Start small and build from it. Then look to standardize where and how you do
ML.

This sounds like a good opportunity to greenfield ML and create something new.

------
thedevindevops
Have you documented what you've built?

You mentioned that you don't have the hardware/space to do your research, have
you looked into 3rd party solutions? Budgeted and planned future projects?

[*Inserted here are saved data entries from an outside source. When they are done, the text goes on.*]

import Literature.Analysis.FluidPDE.AdaptedBackwardKernel
import Literature.Analysis.FluidPDE.PressurePoisson
import Mathlib.Analysis.SpecialFunctions.SmoothTransition

/-!
# Crux `AdaptedKernelExists` (stmt-NavierStokesRegularity-2956), line `nash-entropy-last-block`:
  glue lemma — smooth temporal cut-off of a Type-I drift

Helper file (lands `--supports stmt-NavierStokesRegularity-2956`) used by the composition of the
line: the linear theorem `C⁺` is applied, for every `T′ < T`, to the drift `χ(t) • b` where `χ` is
a smooth step equal to `1` for `t ≤ T′` and to `0` near the pole; the cut-off drift is again
jointly smooth, divergence free, Type-I with the same constant, bounded, dominated by `b`, and
vanishes on a final block — exactly the input of the existence theorem for a regular pole.

* `kernel_typeI_cutoff` — the construction (`χ(t) = Real.smoothTransition ((T₁ − t)/(T₁ − T′))`,
  `T₁ = (T′ + T)/2`);
* `stub_typeICutoff` — the registered sub-goal (explicit-argument form).
-/

noncomputable section

open Set
open scoped ContDiff
open Literature.Analysis.FluidPDE

namespace Summit.NavierStokesRegularity.NavierStokesRegularity.Theorems.AdaptedKernelExists.NashEntropyLastBlock

/-- **Smooth temporal cut-off.**  A jointly smooth, divergence-free drift `b` on `Ico tb T` with
the Type-I bound `‖b(t,x)‖ ≤ C/√(T−t)` and a time `T′ < T` admit a drift `b′ = χ(t) • b`,
`χ(t) = Real.smoothTransition ((T₁ − t)/(T₁ − T′))`, `T₁ = (T′ + T)/2` (`χ = 1` for `t ≤ T′`,
`χ = 0` for `t ≥ T₁`, `0 ≤ χ ≤ 1`), which is again smooth, divergence free and Type-I with the SAME
constant on `Ico tb T`, coincides with `b` for `t ≤ T′`, is pointwise dominated by `b`, is bounded
(by `C/√(T − T₁)`), and vanishes on `[T₁, T)`, `T₁ ∈ Ioo T′ T`. -/
theorem kernel_typeI_cutoff {C tb T T' : ℝ}
    {b : ℝ → EuclideanSpace ℝ (Fin 3) → EuclideanSpace ℝ (Fin 3)} (hC : 0 ≤ C)
    (hsm : IsSmoothSpaceTimeOn (Ico tb T) b)
    (hdiv : ∀ t ∈ Ico tb T, VectorCalculus.IsDivFree (b t))
    (hrate : ∀ t ∈ Ico tb T, ∀ x, ‖b t x‖ ≤ C / Real.sqrt (T - t))
    (hT' : T' < T) :
    ∃ b' : ℝ → EuclideanSpace ℝ (Fin 3) → EuclideanSpace ℝ (Fin 3),
      IsSmoothSpaceTimeOn (Ico tb T) b' ∧
      (∀ t ∈ Ico tb T, VectorCalculus.IsDivFree (b' t)) ∧
      (∀ t ∈ Ico tb T, ∀ x, ‖b' t x‖ ≤ C / Real.sqrt (T - t)) ∧
      (∀ t ∈ Ico tb T, t ≤ T' → b' t = b t) ∧
      (∀ t x, ‖b' t x‖ ≤ ‖b t x‖) ∧
      (∃ B : ℝ, ∀ t ∈ Ico tb T, ∀ x, ‖b' t x‖ ≤ B) ∧
      (∃ T₁ ∈ Ioo T' T, ∀ t ∈ Ico T₁ T, ∀ x, b' t x = 0) := by
  set T₁ : ℝ := (T' + T) / 2 with hT₁_def
  have hT₁' : T' < T₁ := by rw [hT₁_def]; linarith
  have hT₁T : T₁ < T := by rw [hT₁_def]; linarith
  have hgap : 0 < T₁ - T' := sub_pos.2 hT₁'
  -- the cut-off function
  set χ : ℝ → ℝ := fun t => Real.smoothTransition ((T₁ - t) / (T₁ - T')) with hχ_def
  have hχ0 : ∀ t, 0 ≤ χ t := fun t => Real.smoothTransition.nonneg _
  have hχ1 : ∀ t, χ t ≤ 1 := fun t => Real.smoothTransition.le_one _
  have hχone : ∀ t, t ≤ T' → χ t = 1 := by
    intro t ht
    apply Real.smoothTransition.one_of_one_le
    rw [le_div_iff₀ hgap]
    linarith
  have hχzero : ∀ t, T₁ ≤ t → χ t = 0 := by
    intro t ht
    apply Real.smoothTransition.zero_of_nonpos
    exact div_nonpos_of_nonpos_of_nonneg (by linarith) hgap.le
  have hχs : ContDiff ℝ ∞ χ := by
    have h1 : ContDiff ℝ ∞ (fun t : ℝ => (T₁ - t) / (T₁ - T')) := by
      have : (fun t : ℝ => (T₁ - t) / (T₁ - T')) = fun t => (T₁ - T')⁻¹ * (T₁ - t) := by
        funext t; rw [div_eq_inv_mul]
      rw [this]
      fun_prop
    exact Real.smoothTransition.contDiff.comp h1
  -- pointwise norm control of the cut-off drift
  have hnorm : ∀ t x, ‖χ t • b t x‖ ≤ ‖b t x‖ := by
    intro t x
    rw [norm_smul, Real.norm_eq_abs, abs_of_nonneg (hχ0 t)]
    calc χ t * ‖b t x‖ ≤ 1 * ‖b t x‖ := mul_le_mul_of_nonneg_right (hχ1 t) (norm_nonneg _)
      _ = ‖b t x‖ := one_mul _
  refine ⟨fun t x => χ t • b t x, ?_, ?_, ?_, ?_, hnorm, ?_, ?_⟩
  · -- joint smoothness of `(t, x) ↦ χ t • b t x` on the slab
    have hχs' : ContDiffOn ℝ ∞ (fun p : ℝ × EuclideanSpace ℝ (Fin 3) => χ p.1)
        (Ico tb T ×ˢ univ) := (hχs.comp contDiff_fst).contDiffOn
    exact hχs'.smul hsm
  · -- divergence free slices
    intro t ht x
    have hd : DifferentiableAt ℝ (b t) x :=
      ((hsm.contDiff_slice ht).differentiable (by simp)) x
    rw [divergence_const_smul_apply hd, hdiv t ht x, mul_zero]
  · -- the Type-I rate with the same constant
    intro t ht x
    exact (hnorm t x).trans (hrate t ht x)
  · -- agreement with `b` for `t ≤ T′`
    intro t _ htT'
    funext x
    show χ t • b t x = b t x
    rw [hχone t htT', one_smul]
  · -- a uniform bound
    refine ⟨C / Real.sqrt (T - T₁), fun t ht x => ?_⟩
    by_cases hle : T₁ ≤ t
    · show ‖χ t • b t x‖ ≤ C / Real.sqrt (T - T₁)
      rw [hχzero t hle, zero_smul, norm_zero]
      exact div_nonneg hC (Real.sqrt_nonneg _)
    · push Not at hle
      have h1 : ‖b t x‖ ≤ C / Real.sqrt (T - t) := hrate t ht x
      have h2 : C / Real.sqrt (T - t) ≤ C / Real.sqrt (T - T₁) :=
        div_le_div_of_nonneg_left hC (Real.sqrt_pos.2 (by linarith))
          (Real.sqrt_le_sqrt (by linarith))
      exact ((hnorm t x).trans h1).trans h2
  · -- vanishing near the pole
    refine ⟨T₁, ⟨hT₁', hT₁T⟩, fun t ht x => ?_⟩
    show χ t • b t x = 0
    rw [hχzero t ht.1, zero_smul]

/-- **Registered sub-goal `stub_typeICutoff`** (explicit-argument form of `kernel_typeI_cutoff`):
the smooth temporal cut-off of a Type-I drift used by the composition of the line. -/
theorem stub_typeICutoff :
    ∀ (C tb T T' : ℝ) (b : ℝ → EuclideanSpace ℝ (Fin 3) → EuclideanSpace ℝ (Fin 3)), 0 ≤ C →
      IsSmoothSpaceTimeOn (Ico tb T) b →
      (∀ t ∈ Ico tb T, VectorCalculus.IsDivFree (b t)) →
      (∀ t ∈ Ico tb T, ∀ x, ‖b t x‖ ≤ C / Real.sqrt (T - t)) → T' < T →
      ∃ b' : ℝ → EuclideanSpace ℝ (Fin 3) → EuclideanSpace ℝ (Fin 3),
        IsSmoothSpaceTimeOn (Ico tb T) b' ∧
        (∀ t ∈ Ico tb T, VectorCalculus.IsDivFree (b' t)) ∧
        (∀ t ∈ Ico tb T, ∀ x, ‖b' t x‖ ≤ C / Real.sqrt (T - t)) ∧
        (∀ t ∈ Ico tb T, t ≤ T' → b' t = b t) ∧
        (∀ t x, ‖b' t x‖ ≤ ‖b t x‖) ∧
        (∃ B : ℝ, ∀ t ∈ Ico tb T, ∀ x, ‖b' t x‖ ≤ B) ∧
        (∃ T₁ ∈ Ioo T' T, ∀ t ∈ Ico T₁ T, ∀ x, b' t x = 0) :=
  fun _ _ _ _ _ hC hsm hdiv hrate hT' => kernel_typeI_cutoff hC hsm hdiv hrate hT'

end Summit.NavierStokesRegularity.NavierStokesRegularity.Theorems.AdaptedKernelExists.NashEntropyLastBlock

end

You do sound burnt out, maybe taking some holiday leave isn't a bad idea.

------
quickthrower2
Would it be a good time to take holiday leave? Work on some side projects or
hobbies?

------
sdf98721
The symptoms you describe have happened to me, might not be the same cause but
worth sharing. At a certain point I felt like it had been months since I had
delivered anything of engineering value.

The underlying issue was that my priority alignment is heavily skewed towards
delivering solutions to technical problems. On discussing with my leadership,
while they appreciate that I'm hands on their read was my organizational
experience and "oversight" for major projects was the most valued.

Knowing that really helped me to relax a bit and understand that I won't
always be working late nights to deliver some sweet resiliency workflow and
thats fine.

TLDR: sync with your leadership and ask what value you bring so you can align
your time to their priorities. Warning, this may not be a fun conversation.

------
apineda
imo just do nothing. get help or get balance in your personal life while
taking it easy a bit. wait for a spark to get engaged at work again. ofc be
wary of any performance concerns so make sure there aren't any.